Yes, I'm similarly puzzled although I'm sure there's development going on way out of the public eye. I found the Lockheed CUDA quite confusing as a concept - for a future populated by aircraft designed to minimise RF signature, isn't a radar-guided kinetic-kill weapon quite possibly the worst option? Wouldn't a seeker-sensitive directional blast fragmentation warhead following an IIR guidance package be infinitely more preferable to requiring radar lock-on from a diminutive seeker head, followed by direct impact with a maneuvering target, to achieve a kill? CUDA might not have had much size to it, but surely it could embark a small warhead - at least enough to disable an aircraft... but then perhaps it is meant for things other than LO combat jets.

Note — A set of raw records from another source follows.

/-!
# Crux `SprungLowerDivisibilityAtThree` (K1, item stmt-BirchSwinnertonDyer-19875), line `chromatic-common-zeros`:
# ι-RIGIDITY — at EQUAL MINIMAL `λ` (`λ♯ = λ♭ = 2` at `r_an = 0`, `λ♯ = λ♭ = 3` at `r_an = 1`) the span datum
# `(L♯) ≠ (L♭)` alone excludes every common height-one prime (off `(T)`), WHATEVER the valuation of the leading
# coefficients — doors (R10)/(R11), the higher-valuation complement of Eisenstein rigidity (R9)/(R9′)

Cell `bsd-ssimc` (host), width seat `cruxlead-stmt-BirchSwinnertonDyer-19875-w3` (gen 4) under the 19875 lead;
`--supports` 19875 `--as helper`; theorems only; route-independent imports; closes NO item (skeleton v8 unchanged).
K1, BSD and leaf X8 are NOT proved by anything here; every per-pair hypothesis below is a displayed DATUM (census
input) or a displayed named fact.

## The mechanism (new): the functional equation acts on the common-zero locus

By `ChromaticIota.ClassX8.subst_invOnePlusSubOne_mem_of_mem` (previous file; from the PROVED trace-coordinate
functional equation and the integral transition matrix of the half-logarithm matrix) the ideal `(L♯, L♭) ⊂ Λ` of an
X8 Sprung pair is stable under `ι : T ↦ (1+T)⁻¹ − 1`. Consequently (§2, `ClassX8.rootSymm`) a common root
`a ∈ 𝔪 ∖ {0}` of the pair comes with its PARTNER `a′ = (1+a)⁻¹ − 1`, and `a′ ≠ a` because the only fixed points
of `ι` on the open disc are `0` and `−2 ∉ 𝔪` (`p ≠ 2`; `partner_mem_ne`).

* §1 (pure `Λ = ℤ_p⟦T⟧` algebra, `p ≠ 2`) **`not_mem_and_mem_of_lam_two_of_rootSymm`**: `F, G ≠ 0`, `μ = 0`,
  `λ(F) = λ(G) = 2`, `F(0) ≠ 0`, root-symmetric, `(F) ≠ (G)` ⟹ no height-one prime contains both. A common
  prime is `(f)`, `f` distinguished irreducible dividing both Weierstrass polynomials `P_F, P_G` (degree 2,
  `dvd_weierstrassDistinguished_of_mem` via `Λ/(f) ≅ ℤ_p[T]/(f)`); `deg f = 2` gives `P_F = f = P_G`; `deg f = 1`,
  `f = T − a`, gives the two distinct roots `a, a′` of both, so `P_F = (T−a)(T−a′) = P_G`
  (`coeff_eq_of_isRoot_of_isRoot`); either way `(F) = (P_F) = (P_G) = (G)`. `T`-shifted twin
  `not_mem_and_mem_of_X_mul_of_lam_two_of_rootSymm` (primes other than `(T)`).
* §2 (X8) `ClassX8.rootSymm` — root symmetry of every X8 Sprung pair.
* The X8 doors (R10)/(R11) built on this are in the companion file `…IotaRigidityDoor.lean`:
  `μ♯ = μ♭ = 0`, `λ♯ = λ♭ = 2` (resp. `= 3` at `r_an = 1`), non-zero leading coefficients and `(L♯) ≠ (L♭)` ⟹ K1
  for BOTH colours via (R0) (resp. (R3)).

REACH (x8 census `ty3/data/r5/x8_r5_chromatic_n5_j299803.tsv`, DATA, 217 cells): 66 rank-0 cells have
`λ♯ = λ♭ = 2` and 31 rank-1 cells have `λ♯ = λ♭ = 3` (their `L^•(0)` resp. `L^•₁` of EVERY valuation; 41 + 21 of them
carry the numerical verdict «suspect»); (R9)/(R9′) (w2 g3 / w3 g3) need `v₃ = 1`, these doors do not. The one datum is
`(L♯) ≠ (L♭)` (x8 tooling: ref g18's integrality certificate «crit2» / `span_ne_of_cross_coeff_not_dvd`). Sanity (DATA,
not used): on all 217 cells `λ♯ ≡ λ♭ ≡ r_an (mod 2)`, as the `ι`-pairing of non-zero roots predicts.

References: [Sprung2017] Thm. 1.1, Prop. 3.14, Thm. 4.13, Cor. 4.14; [GreenbergLNM1716] §1; [Washington1997] §7.1 Thm. 7.3,
Prop. 7.2, §13.2; [Sprung2012] Prop. 6.14, Thm. 7.14, Prop. 7.19, Main Conj. 7.21; [Kobayashi2013] Cor. 1.3 (i); [Sprung2024]
§5.2 Lemma 5.6.
-/

set_option linter.dupNamespace false
set_option autoImplicit false

noncomputable section

open scoped Classical NumberField MatrixGroups ModularForm Polynomial

open NumberField IsDedekindDomain CongruenceSubgroup WeierstrassCurve Field Polynomial
  Literature.NumberTheory.EllipticCurves Literature.NumberTheory.EllipticCurves.ModularForms
  Literature.NumberTheory.EllipticCurves.ZpExtension Literature.NumberTheory.EllipticCurves.Sprung2017
  Literature.NumberTheory.EllipticCurves.Sprung2012 Literature.NumberTheory.EllipticCurves.Rank1Residual
  Literature.NumberTheory.EllipticCurves.IwasawaAlgebra Literature.Barriers.BirchSwinnertonDyer
  Summit.BirchSwinnertonDyer.BirchSwinnertonDyer.Theorems
  Summit.BirchSwinnertonDyer.BirchSwinnertonDyer.Theorems.ChromaticCommonZeros
  Summit.BirchSwinnertonDyer.BirchSwinnertonDyer.Theorems.ChromaticSlopeSeparation
  Summit.BirchSwinnertonDyer.Rank1Residual.Supersingular
  Summit.BirchSwinnertonDyer.Rank1Residual.X1.MuLambda

namespace Summit.BirchSwinnertonDyer.BirchSwinnertonDyer.Theorems.ChromaticIota

section Algebra

variable {p : ℕ} [hp : Fact p.Prime]

/-! ### §1 Divisibility by a distinguished polynomial in `Λ` is divisibility in `ℤ_p[T]` -/

/-- For `f` distinguished: `(f : Λ) ∣ (P : Λ)` for a polynomial `P` implies `f ∣ P` in `ℤ_p[T]`
(`Λ/(f) ≅ ℤ_p[T]/(f)`, Weierstrass division). [cite: Washington1997, §7.1 Prop. 7.2] -/
theorem dvd_of_coe_dvd_coe {f P : ℤ_[p][X]} (hf : f.IsDistinguishedAt (IsLocalRing.maximalIdeal ℤ_[p]))
    (h : (f : IwasawaAlgebra p) ∣ (P : IwasawaAlgebra p)) : f ∣ P := by
  have h0 : Ideal.Quotient.mk (Ideal.span {(f : IwasawaAlgebra p)}) (P : IwasawaAlgebra p) = 0 :=
    Ideal.Quotient.eq_zero_iff_mem.mpr (Ideal.mem_span_singleton.mpr h)
  have h1 : hf.algEquivQuotient (Ideal.Quotient.mk (Ideal.span {f}) P) =
      Ideal.Quotient.mk (Ideal.span {(f : IwasawaAlgebra p)}) (P : IwasawaAlgebra p) := by
    simp [Polynomial.IsDistinguishedAt.algEquivQuotient_apply]
  rw [h0, map_eq_zero_iff _ hf.algEquivQuotient.injective, Ideal.Quotient.eq_zero_iff_mem,
    Ideal.mem_span_singleton] at h1
  exact h1

/-- The Weierstrass polynomial of `F` (with `μ(F) = 0`) is divisible in `ℤ_p[T]` by every distinguished `f`
with `F ∈ (f) ⊂ Λ`. [cite: Washington1997, §7.1 Thm. 7.3] -/
theorem dvd_weierstrassDistinguished_of_mem {F : IwasawaAlgebra p}
    (hF' : F.map (IsLocalRing.residue ℤ_[p]) ≠ 0) {f : ℤ_[p][X]}
    (hf : f.IsDistinguishedAt (IsLocalRing.maximalIdeal ℤ_[p])) (hmem : F ∈ Ideal.span {(f : IwasawaAlgebra p)}) :
    f ∣ F.weierstrassDistinguished hF' := by
  apply dvd_of_coe_dvd_coe hf
  have hfac := F.eq_weierstrassDistinguished_mul_weierstrassUnit hF'
  have hU := F.isUnit_weierstrassUnit hF'
  obtain ⟨u, hu⟩ := hU
  rw [Ideal.mem_span_singleton, hfac, ← hu] at hmem
  exact (Units.dvd_mul_right).mp hmem

/-- `deg P_F = λ(F)` for `μ(F) = 0`. [cite: Washington1997, §7.1 Thm. 7.3] -/
theorem natDegree_weierstrassDistinguished_eq_lam {F : IwasawaAlgebra p} (hF : F ≠ 0) (hμ : mu F = 0)
    (hF' : F.map (IsLocalRing.residue ℤ_[p]) ≠ 0) : (F.weierstrassDistinguished hF').natDegree = lam F := by
  rw [(F.isWeierstrassFactorization_weierstrassDistinguished_weierstrassUnit hF').natDegree_eq_toNat_order_map]
  obtain ⟨-, hord⟩ := red_ne_zero_and_lam_eq_order hF hμ
  change ((red F).order).toNat = lam F
  rw [← hord]
  rfl

/-- `X − a'` for `a' ∈ 𝔪` is distinguished. [cite: Washington1997, §7.1] -/
theorem isDistinguishedAt_X_sub_C {a : ℤ_[p]} (ha : a ∈ IsLocalRing.maximalIdeal ℤ_[p]) :
    (X - C a : ℤ_[p][X]).IsDistinguishedAt (IsLocalRing.maximalIdeal ℤ_[p]) := by
  refine ⟨⟨fun {n} hn => ?_⟩, monic_X_sub_C a⟩
  rw [natDegree_X_sub_C] at hn
  have hn0 : n = 0 := by omega
  subst hn0
  simpa using ha

/-- In `ℤ_p` (`p ≠ 2`): for `a ∈ 𝔪 ∖ {0}` and `(1 + a)(1 + a') = 1`, the partner `a'` lies in `𝔪`, is nonzero and
differs from `a`. [folklore] -/
theorem partner_mem_ne (hp2 : p ≠ 2) {a a' : ℤ_[p]} (ha : a ∈ IsLocalRing.maximalIdeal ℤ_[p]) (ha0 : a ≠ 0)
    (haa' : (1 + a) * (1 + a') = 1) :
    a' ∈ IsLocalRing.maximalIdeal ℤ_[p] ∧ a' ≠ 0 ∧ a' ≠ a := by
  have hrel : a' = -(a * (1 + a')) := by linear_combination haa'
  refine ⟨?_, ?_, ?_⟩
  · rw [hrel]
    exact Submodule.neg_mem _ (Ideal.mul_mem_right _ _ ha)
  · intro h0
    rw [h0, add_zero, mul_one] at haa'
    exact ha0 (by linear_combination haa')
  · intro heq
    rw [heq] at haa'
    have hprod : a * (a + 2) = 0 := by linear_combination haa'
    rcases mul_eq_zero.mp hprod with h | h
    · exact ha0 h
    · have h2 : (2 : ℤ_[p]) ∈ IsLocalRing.maximalIdeal ℤ_[p] := by
        have : (2 : ℤ_[p]) = -a := by linear_combination h
        rw [this]
        exact Submodule.neg_mem _ ha
      rw [IsLocalRing.mem_maximalIdeal, PadicInt.mem_nonunits] at h2
      have h2' : ‖((2 : ℤ) : ℤ_[p])‖ < 1 := by exact_mod_cast h2
      rw [PadicInt.norm_int_lt_one_iff_dvd] at h2'
      have : p ∣ 2 := by exact_mod_cast h2'
      exact hp2 ((Nat.prime_dvd_prime_iff_eq hp.out Nat.prime_two).mp this)

/-- A monic quadratic with the two distinct roots `a ≠ a'` is `(T − a)(T − a')`: its coefficients are
`−(a + a')` and `a·a'`. [folklore] -/
theorem coeff_eq_of_isRoot_of_isRoot {P : ℤ_[p][X]} (hP : P.Monic) (hdeg : P.natDegree = 2) {a a' : ℤ_[p]}
    (ha : P.IsRoot a) (ha' : P.IsRoot a') (hne : a' ≠ a) :
    P.coeff 1 = -(a + a') ∧ P.coeff 0 = a * a' := by
  have hsum := hP.as_sum
  rw [hdeg, Finset.sum_range_succ, Finset.sum_range_succ, Finset.sum_range_zero, zero_add, pow_zero, mul_one,
    pow_one] at hsum
  have eva : a ^ 2 + P.coeff 1 * a + P.coeff 0 = 0 := by
    have h := ha
    rw [IsRoot.def, hsum] at h
    simp only [eval_add, eval_pow, eval_X, eval_mul, eval_C] at h
    linear_combination h
  have eva' : a' ^ 2 + P.coeff 1 * a' + P.coeff 0 = 0 := by
    have h := ha'
    rw [IsRoot.def, hsum] at h
    simp only [eval_add, eval_pow, eval_X, eval_mul, eval_C] at h
    linear_combination h
  have hsub : (a' - a) * (a + a' + P.coeff 1) = 0 := by linear_combination eva' - eva
  have hc1 : P.coeff 1 = -(a + a') := by
    have := (mul_eq_zero.mp hsub).resolve_left (sub_ne_zero.mpr hne)
    linear_combination this
  refine ⟨hc1, ?_⟩
  rw [hc1] at eva
  linear_combination eva

/-- A monic quadratic is determined by its two coefficients (private plumbing). [folklore] -/
private theorem eq_of_coeff_eq {P Q : ℤ_[p][X]} (hP : P.Monic) (hQ : Q.Monic) (hdP : P.natDegree = 2)
    (hdQ : Q.natDegree = 2) (h1 : P.coeff 1 = Q.coeff 1) (h0 : P.coeff 0 = Q.coeff 0) : P = Q := by
  have hsP := hP.as_sum
  have hsQ := hQ.as_sum
  rw [hdP, Finset.sum_range_succ, Finset.sum_range_succ, Finset.sum_range_zero] at hsP
  rw [hdQ, Finset.sum_range_succ, Finset.sum_range_succ, Finset.sum_range_zero] at hsQ
  rw [hsP, hsQ, h1, h0]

I don't know.

There is also the Supersonic Testbed Risk Reduction program, another Lockheed job. While it consists (as far as anyone's saying) of studies rather than the production of any specific weapon systems, the objective is still the production of a future AMRAAM-class weapon. I really don't know why they cancelled JDRADM, it was a good idea and while the AMRAAM-D sounds capable, personally I think it'll find itself outpaced by Meteor. I sincerely hope that the primary air superiority weapon post-AMRAAM is equipped for hypersonic speeds (might need one more generation before hypersonics get that small, but it's coming) and is able to generate multiple types of seeker input.

Personally in the interim I'd like to see a range-enhanced ASRAAM variant, as its IR guidance package is apparently quite impressive in terms of range. If you could somehow boost the weapon's range (regarding current range, I have heard figures of around 20-30 nautical miles being thrown around, and not by idiots - anyone have any better info?) while keeping it roughly AMRAAM sized, or at least of a size to fit internally in the F-35, you could possibly vary guidance options while retaining four (and due to be six in future) BVR missiles. But then I suppose I'm more likely to see such a weapon in the form of CAMM - it does share components and features with ASRAAM, and an air-launched variant is planned. And development of CAMM-ER started in 2013, I'm sure it wouldn't be difficult to mate the boosted and air-launched variants.

It'll always be most efficient to destroy the enemy's air forces on the ground, where their OODA loop is at its very shortest. Whether by standoff weapons such as cruise missiles, a decapitation airstrike, or the insertion of sufficient ground forces to overwhelm the target, there's no reason to fight a combat jet in the air if you can catch it on the ground. But you make a good point, there are some situations where the bombing of a military airbase will escalate matters infinitely more than a single jet shot down.

 

[Boagrius]

Yes, I'm similarly puzzled although I'm sure there's development going on way out of the public eye. I found the Lockheed CUDA quite confusing as a concept - for a future populated by aircraft designed to minimise RF signature, isn't a radar-guided kinetic-kill weapon quite possibly the worst option? Wouldn't a seeker-sensitive directional blast fragmentation warhead following an IIR guidance package be infinitely more preferable to requiring radar lock-on from a diminutive seeker head, followed by direct impact with a maneuvering target, to achieve a kill? CUDA might not have had much size to it, but surely it could embark a small warhead - at least enough to disable an aircraft... but then perhaps it is meant for things other than LO combat jets. I don't know.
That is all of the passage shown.